Picture 1.jpg As we drove into the city yesterday, the skies rent themselves asunder and poured down a torrent of rain that I’ve seen just a few times in the years that I’ve lived here, but right before that, as we drove by the Pentagon and over the 14th St. Bridge, the sky turned that eerie green color usually indicative of an approaching tornado. I’ve seen that green precisely once, as I drove across Nebraska through a driving storm, eventually stopping under an overpass when dime-sized hail dropped from the sky. But really, the storm that ebbed around quarter to seven last night wasn’t the main event. Like a good undercard, it excited the crowd, warmed them up and prepared them for the brutality to come.

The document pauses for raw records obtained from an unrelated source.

import Summits.AtomisticToContinuum.Crystallization.Theorems.ChargedEnergyGapChartDialK

/-!
# `ChargedEnergyGap` · the CHART DIAL, part L: KISSING-PATTERN COMBINATORICS for the square lemma
(decomp-a2c lens-3 g39 node «ChargeFreeGap»; pattern half — no configuration `Q` appears)

Part K split the dictionary `ChargeFreeCharted θ ↔ ChargeFreeShaped θ ∧ ChargeFreeGapped` and proved the GAP
conjunct from SHAPE alone for `θ ≤ 1/8` (one matched vertex within `45°` of the intruder).  At the dial of record
`θ = 3/20` one vertex is not enough (`45° + arcsin (3/20) > 52·5°`); the FOUR-RINGS of charge-freeness are.  Parts
L (patterns), M (cap-or-square and the two estimates) and N (bond structure and assembly) prove
`θ ≤ 3/20 → IsChargeFree (1/100) p → BondChartedAt θ Q p → GappedAt Q p`, whence
`ChargeFreeCharted θ ↔ ChargeFreeShaped θ` for every `θ ≤ 3/20` (part N).

§1 PATTERN COMBINATORICS (kernel-decided on the integer models `fccInt`, `hcpInt`, transported to the rotated real
   patterns): every vertex of either kissing pattern has at most FOUR other vertices at distance `< √2`
   (`ncard_near_le_four`) — the cuboctahedron and anticuboctahedron graphs are `4`-regular, non-edges `≥ √2`.
§2 TWO ALTERNATIVES on the integer models: for every `d ∈ ℝ³`, EITHER an integer pattern vector `v` has a large
   inner product with `d` (FCC `⟪d, intVec v⟫ ≥ 1·1173·‖d‖`, from the two largest `|coordinates|`:
   `a + √((1 − a²)/2) ≥ 1·1321 > 79/100·√2` for `a ≤ 39/40`; HCP `≥ 3·1·1173·‖d‖`), OR a coordinate of `d` — for HCP
   in the lower half-space `x + y + z < 0`, of the REFLECTED `d` — is `≥ (39/40)·‖d‖`: `d` points along the normal
   of a square face (`exists_fccInt_inner_ge_or_coord`, `exists_hcpInt_inner_ge_or_coord`; the HCP proof is the
   reflection bookkeeping of part F).
§3 NUMERIC ROOTS: `√2 ≤ 1·4143`, `√18 ≤ 4·2429`, `√2·√2 = 2`, `√2·√18 = 6`.

No `sorry`, no new axiom, no instance / notation / option; no new definition.
-/

noncomputable section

The super cell that passed over the district yesterday around 8pm was spectacular to watch. The first sign of the impending “the end is nigh” storm was a fluffy black cloud that trailed in from the southeast, and that’s when you realized the wind wasn’t a light breeze anymore. The flags in center began to whip out of the stadium, desperate to escape their lanyards, the pennants that ring RFK snapped in the wind. The rain began as many small drops, but within a minute those drops had become a deluge, sheets of water rippling in the stadium light over the diamond.

As the wind grew, those of us near the top of the second deck began to get soaked from in front and behind, as the rain began to blow through the gap in the side of the stadium. The corrugated metal tube used to roll up the tarp began to roll around the outfield, propelled by the gusts coming into the stadium. That’s right about when the fireworks began. Booming thunder, bright, forking lighting, each announcing their presence with mind bending intensity. Several bolts of lightning struck nearby causing the crowd to roar and scream in response. Some rowdy fans behind us shouted, in the height of the storm, “Let’s Play Ball! Let’s Play Ball!”

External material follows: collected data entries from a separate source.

/-! ### Fubini for `⟪h, K g⟫` with `g ∈ L²(M dv)` -/

/-- **Fubini for `⟪h, K g⟫` on `L²(M dv)`**: for `g, h ∈ L²(M dv)`,
`⟪h, K g⟫_M = ∫ h(v) (∫∫ B (g(v') + g(v_*') - g(v_*)) dω dM(v_*)) dM(v)` (the three kernel forms are
absolutely convergent; compare `linearizedKernelForm_eq_integral` for temperate `g`). [folklore] -/
theorem linearizedKernelForm_eq_integral_of_memLp (hE : 2 ≤ finrank ℝ E) {g h : E → ℝ}
    (hg : MemLp g 2 (stdGaussian E)) (hh : MemLp h 2 (stdGaussian E)) :
    linearizedKernelForm h g = ∫ v, h v * (∫ w, ∫ ω, hardSphereKernel (v, w) ω *
      (g (collide ω (v, w)).1 + g (collide ω (v, w)).2 - g w) ∂sphereMeasure ∂stdGaussian E)
      ∂stdGaussian E := by
  have i1 := (integrable_and_abs_kernelForm_le quasiMeasurePreserving_gainVelFst
    gainFstRowConst_ne_top hh hg (lintegral_enorm_kernelForm_gainVelFst_le hh.1 hg.1)).1
  have i2 := (integrable_and_abs_kernelForm_le quasiMeasurePreserving_gainVelSnd
    (gainSndRowConst_ne_top hE) hh hg (lintegral_enorm_kernelForm_gainVelSnd_le hE hh.1 hg.1)).1
  have i3 := (integrable_and_abs_kernelForm_le quasiMeasurePreserving_lossVel
    lossRowConst_ne_top hh hg (lintegral_enorm_kernelForm_lossVel_le hh.1 hg.1)).1
  set Kint : (E × E) × sphere (0 : E) 1 → ℝ := fun q => collisionDensity q *
    (h q.1.1 * (g (collide q.2 q.1).1 + g (collide q.2 q.1).2 - g q.1.2)) with hKint
  have hK : Integrable Kint (((volume : Measure E).prod volume).prod sphereMeasure) := by
    refine ((i1.add i2).sub i3).congr (Eventually.of_forall fun q => ?_)
    simp only [hKint, Pi.add_apply, Pi.sub_apply, gainVelFst_apply, gainVelSnd_apply, lossVel_apply]
    ring
  have hsum : linearizedKernelForm h g =
      ∫ q, Kint q ∂(((volume : Measure E).prod volume).prod sphereMeasure) := by
    have hadd : Integrable (fun q => collisionDensity q * (h q.1.1 * g (gainVelFst q)) +
        collisionDensity q * (h q.1.1 * g (gainVelSnd q)))
        (((volume : Measure E).prod volume).prod sphereMeasure) := i1.add i2
    simp only [linearizedKernelForm, kernelForm]
    rw [← integral_add i1 i2, ← integral_sub hadd i3]
    refine integral_congr_ae (Eventually.of_forall fun q => ?_)
    simp only [hKint, gainVelFst_apply, gainVelSnd_apply, lossVel_apply]
    ring
  rw [hsum, integral_prod _ hK, integral_prod _ hK.integral_prod_left,
    integral_stdGaussian_eq_integral_mul_globalMaxwellian]
  refine integral_congr_ae (Eventually.of_forall fun v => ?_)
  dsimp only
  rw [integral_stdGaussian_eq_integral_mul_globalMaxwellian, ← integral_const_mul,
    ← integral_const_mul]
  refine integral_congr_ae (Eventually.of_forall fun w => ?_)
  dsimp only
  rw [← integral_const_mul, ← integral_const_mul, ← integral_const_mul]
  refine integral_congr_ae (Eventually.of_forall fun ω => ?_)
  simp only [hKint, collisionDensity]
  ring

/-! ### The kernel action of an `L²(M dv)` function is in `L¹(M dv)` -/

/-- **`L¹(M dv)` bound on the kernel action**: for measurable `g ∈ L²(M dv)`,
`∫ |∫∫ B (g' + g_*' - g_*) dω dM_*| dM ≤ C_K ‖1‖_{L²(M)} ‖g‖_{L²(M)}` (Tonelli and the three
absolute kernel-form bounds of `LinearizedBoltzmannGainForms` with `h = 1`). [folklore] -/
theorem lintegral_enorm_kernelAction_le (hE : 2 ≤ finrank ℝ E) {g : E → ℝ}
    (hg : MemLp g 2 (stdGaussian E)) (hgm : Measurable g) :
    ∫⁻ v, ‖∫ w, ∫ ω, hardSphereKernel (v, w) ω *
        (g (collide ω (v, w)).1 + g (collide ω (v, w)).2 - g w) ∂sphereMeasure ∂stdGaussian E‖ₑ
        ∂stdGaussian E ≤
      kernelConst hE * eLpNorm (fun _ : E => (1 : ℝ)) 2 (stdGaussian E) * eLpNorm g 2 (stdGaussian E) := by
  have h1 : AEStronglyMeasurable (fun _ : E => (1 : ℝ)) (stdGaussian E) := aestronglyMeasurable_const
  have hM : Measurable fun v : E => ENNReal.ofReal (globalMaxwellian v) :=
    continuous_globalMaxwellian.measurable.ennreal_ofReal
  have hBc : Continuous fun q : (E × E) × sphere (0 : E) 1 => hardSphereKernel q.1 q.2 := by
    unfold hardSphereKernel; fun_prop
  have hc1 : Measurable fun q : (E × E) × sphere (0 : E) 1 => (collide q.2 q.1).1 := by
    have : Continuous fun q : (E × E) × sphere (0 : E) 1 => (collide q.2 q.1).1 := by
      unfold collide; fun_prop
    exact this.measurable
  have hc2 : Measurable fun q : (E × E) × sphere (0 : E) 1 => (collide q.2 q.1).2 := by
    have : Continuous fun q : (E × E) × sphere (0 : E) 1 => (collide q.2 q.1).2 := by
      unfold collide; fun_prop
    exact this.measurable
  -- the dominating integrand `G = B (|g(v')| + |g(v_*')| + |g(v_*)|)` on `E × E × S`
  set G : (E × E) × sphere (0 : E) 1 → ℝ≥0∞ := fun q => ENNReal.ofReal (hardSphereKernel q.1 q.2) *
    (‖g (collide q.2 q.1).1‖ₑ + ‖g (collide q.2 q.1).2‖ₑ + ‖g q.1.2‖ₑ) with hG
  have hGm : Measurable G :=
    hBc.measurable.ennreal_ofReal.mul (((hgm.comp hc1).enorm.add (hgm.comp hc2).enorm).add
      (hgm.comp (measurable_snd.comp measurable_fst)).enorm)
  -- Step 1: `‖kernel action (v)‖ₑ ≤ ∫∫ G`
  have hstep1 : ∀ v : E, ‖∫ w, ∫ ω, hardSphereKernel (v, w) ω *
      (g (collide ω (v, w)).1 + g (collide ω (v, w)).2 - g w) ∂sphereMeasure ∂stdGaussian E‖ₑ ≤
      ∫⁻ w, ∫⁻ ω, G ((v, w), ω) ∂sphereMeasure ∂stdGaussian E := by
    intro v
    refine (enorm_integral_le_lintegral_enorm _).trans (lintegral_mono fun w => ?_)
    refine (enorm_integral_le_lintegral_enorm _).trans (lintegral_mono fun ω => ?_)
    simp only [hG]
    rw [enorm_mul, Real.enorm_eq_ofReal (show 0 ≤ hardSphereKernel (v, w) ω from le_max_right _ _)]
    refine mul_le_mul' le_rfl ?_
    exact (enorm_sub_le).trans (add_le_add (enorm_add_le _ _) le_rfl)
  -- Step 2: Tonelli, `∫∫∫ M M_* G = ∫ over vol × vol × σ`
  have hGv : ∀ v, Measurable fun p : E × sphere (0 : E) 1 => G ((v, p.1), p.2) := fun v =>
    hGm.comp (by fun_prop)
  have hF3 : Measurable fun q : (E × E) × sphere (0 : E) 1 =>
      ENNReal.ofReal (globalMaxwellian q.1.1) * ENNReal.ofReal (globalMaxwellian q.1.2) * G q :=
    ((hM.comp (measurable_fst.comp measurable_fst)).mul (hM.comp (measurable_snd.comp measurable_fst))).mul hGm
  have hstep2 : ∫⁻ v, ∫⁻ w, ∫⁻ ω, G ((v, w), ω) ∂sphereMeasure ∂stdGaussian E ∂stdGaussian E =
      ∫⁻ q, ENNReal.ofReal (globalMaxwellian q.1.1) * ENNReal.ofReal (globalMaxwellian q.1.2) * G q
        ∂(((volume : Measure E).prod volume).prod sphereMeasure) := by
    -- the right side as an iterated integral
    rw [lintegral_prod _ hF3.aemeasurable, lintegral_prod _ hF3.lintegral_prod_right'.aemeasurable]
    -- the left side: densities `M(v)`, `M(w)`
    have hinner : ∀ v, ∫⁻ w, ∫⁻ ω, G ((v, w), ω) ∂sphereMeasure ∂stdGaussian E =
        ∫⁻ w, ENNReal.ofReal (globalMaxwellian w) * ∫⁻ ω, G ((v, w), ω) ∂sphereMeasure := by
      intro v
      rw [stdGaussian_eq_withDensity_globalMaxwellian_holds,
        lintegral_withDensity_eq_lintegral_mul _ hM (hGv v).lintegral_prod_right']
      rfl
    simp_rw [hinner]
    have hmeas2 : Measurable fun v : E => ∫⁻ w, ENNReal.ofReal (globalMaxwellian w) *
        ∫⁻ ω, G ((v, w), ω) ∂(sphereMeasure : Measure (sphere (0 : E) 1)) := by
      have : Measurable fun p : E × E => ENNReal.ofReal (globalMaxwellian p.2) *
          ∫⁻ ω, G (p, ω) ∂(sphereMeasure : Measure (sphere (0 : E) 1)) :=
        (hM.comp measurable_snd).mul hGm.lintegral_prod_right'
      exact this.lintegral_prod_right'
    rw [stdGaussian_eq_withDensity_globalMaxwellian_holds, lintegral_withDensity_eq_lintegral_mul _ hM hmeas2]
    refine lintegral_congr fun v => ?_
    simp only [Pi.mul_apply]
    rw [← lintegral_const_mul _ (show Measurable (fun w : E => ENNReal.ofReal (globalMaxwellian w) *
        ∫⁻ ω, G ((v, w), ω) ∂(sphereMeasure : Measure (sphere (0 : E) 1))) from
      (hM.mul (hGv v).lintegral_prod_right'))]
    refine lintegral_congr fun w => ?_
    rw [← mul_assoc, ← lintegral_const_mul _ (show Measurable (fun ω : sphere (0 : E) 1 => G ((v, w), ω)) from
      (hGv v).comp measurable_prodMk_left)]
  -- Step 3: the three kernel-form bounds with `h = 1`
  have hsplit : ∀ q : (E × E) × sphere (0 : E) 1,
      ENNReal.ofReal (globalMaxwellian q.1.1) * ENNReal.ofReal (globalMaxwellian q.1.2) * G q =
      ‖collisionDensity q * ((fun _ : E => (1 : ℝ)) q.1.1 * g (gainVelFst q))‖ₑ +
        ‖collisionDensity q * ((fun _ : E => (1 : ℝ)) q.1.1 * g (gainVelSnd q))‖ₑ +
        ‖collisionDensity q * ((fun _ : E => (1 : ℝ)) q.1.1 * g (lossVel q))‖ₑ := by
    intro q
    have hcd : ‖collisionDensity q‖ₑ = ENNReal.ofReal (hardSphereKernel q.1 q.2) *
        (ENNReal.ofReal (globalMaxwellian q.1.1) * ENNReal.ofReal (globalMaxwellian q.1.2)) := by
      rw [Real.enorm_eq_ofReal (collisionDensity_nonneg q), collisionDensity,
        ENNReal.ofReal_mul (show 0 ≤ hardSphereKernel q.1 q.2 from le_max_right _ _),
        ENNReal.ofReal_mul (globalMaxwellian_pos _).le]
    simp only [hG, enorm_mul, one_mul, hcd, gainVelFst_apply, gainVelSnd_apply, lossVel_apply]
    ring
  have hm1 : AEMeasurable (fun q : (E × E) × sphere (0 : E) 1 =>
      ‖collisionDensity q * ((fun _ : E => (1 : ℝ)) q.1.1 * g (gainVelFst q))‖ₑ)
      (((volume : Measure E).prod volume).prod sphereMeasure) :=
    (continuous_collisionDensity.measurable.mul (measurable_const.mul
      (hgm.comp quasiMeasurePreserving_gainVelFst.measurable))).enorm.aemeasurable
  have hm2 : AEMeasurable (fun q : (E × E) × sphere (0 : E) 1 =>
      ‖collisionDensity q * ((fun _ : E => (1 : ℝ)) q.1.1 * g (gainVelSnd q))‖ₑ)
      (((volume : Measure E).prod volume).prod sphereMeasure) :=
    (continuous_collisionDensity.measurable.mul (measurable_const.mul
      (hgm.comp quasiMeasurePreserving_gainVelSnd.measurable))).enorm.aemeasurable
  calc ∫⁻ v, ‖∫ w, ∫ ω, hardSphereKernel (v, w) ω *
        (g (collide ω (v, w)).1 + g (collide ω (v, w)).2 - g w) ∂sphereMeasure ∂stdGaussian E‖ₑ
        ∂stdGaussian E
      ≤ ∫⁻ v, ∫⁻ w, ∫⁻ ω, G ((v, w), ω) ∂sphereMeasure ∂stdGaussian E ∂stdGaussian E :=
        lintegral_mono hstep1
    _ = _ := hstep2
    _ = (∫⁻ q, ‖collisionDensity q * ((fun _ : E => (1 : ℝ)) q.1.1 * g (gainVelFst q))‖ₑ
          ∂(((volume : Measure E).prod volume).prod sphereMeasure)) +
        (∫⁻ q, ‖collisionDensity q * ((fun _ : E => (1 : ℝ)) q.1.1 * g (gainVelSnd q))‖ₑ
          ∂(((volume : Measure E).prod volume).prod sphereMeasure)) +
        ∫⁻ q, ‖collisionDensity q * ((fun _ : E => (1 : ℝ)) q.1.1 * g (lossVel q))‖ₑ
          ∂(((volume : Measure E).prod volume).prod sphereMeasure) := by
        rw [lintegral_congr hsplit, lintegral_add_left' (show AEMeasurable (fun q : (E × E) × sphere (0 : E) 1 =>
            ‖collisionDensity q * ((fun _ : E => (1 : ℝ)) q.1.1 * g (gainVelFst q))‖ₑ +
            ‖collisionDensity q * ((fun _ : E => (1 : ℝ)) q.1.1 * g (gainVelSnd q))‖ₑ) _ from hm1.add hm2),
          lintegral_add_left' hm1]
    _ ≤ gainFstRowConst E * eLpNorm (fun _ : E => (1 : ℝ)) 2 (stdGaussian E) * eLpNorm g 2 (stdGaussian E) +
        gainSndRowConst hE * eLpNorm (fun _ : E => (1 : ℝ)) 2 (stdGaussian E) * eLpNorm g 2 (stdGaussian E) +
        lossRowConst E * eLpNorm (fun _ : E => (1 : ℝ)) 2 (stdGaussian E) * eLpNorm g 2 (stdGaussian E) :=
        add_le_add (add_le_add (lintegral_enorm_kernelForm_gainVelFst_le h1 hg.1)
          (lintegral_enorm_kernelForm_gainVelSnd_le hE h1 hg.1)) (lintegral_enorm_kernelForm_lossVel_le h1 hg.1)
    _ = _ := by rw [kernelConst]; ring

The swirling winds soaked section after section with their changing tide of water, the worst of it going to left field, which seemed to be the rock that the wave of rain broke upon. The storm began to abate after about 20 minutes. It felt longer, but wow, what a ride.

The Nats went on to win last night 4-3, despite a Cubs-fan-heavy crowd. Man, I thought Yankees fans were obnoxious in Baltimore, but they’ve got a lot to “learn” from the Cubs fans. Special props to the Cubs fan behind me who decided that he needed to boo and taunt his own pitcher in the 8th. Nice show of class.

4 Comments so far

  1. David (unregistered) on May 16th, 2005 @ 8:01 am

    This is the second post in a row about class at a baseball game. CLASS! I had no idea we were at a golf tournament. Next game I go to, I’ll be sure to clap and show my utmost respect and not yell or anything. God forbid.

  2. Tom Bridge (unregistered) on May 16th, 2005 @ 8:30 am

    It’s about showing a little respect and not making a complete ass of yourself. The last thing I want to see if some rabid fan foaming at the mouth because he doesn’t like the pitcher. There are some basic rules of baseball fandom:

    1. You never boo your own team.

    2. Keep it clean, telling the pitcher to go fuck himself or suck his own dick or what have you will bring the ushers in quick.

    3. Feel free to boo the umpire.

    That’s it, really. I’m not asking for golf claps, I’m asking for common decency.

  3. Tiffany (unregistered) on May 16th, 2005 @ 8:50 am

    Class is appropriate, and yet sorely lacking, in all areas of life.

  4. JennB (unregistered) on May 16th, 2005 @ 5:37 pm

    You can go be a loud jerk and make a fool of yourself, and we’ll go and behave ourselves, and we’ll see who gets thrown out first.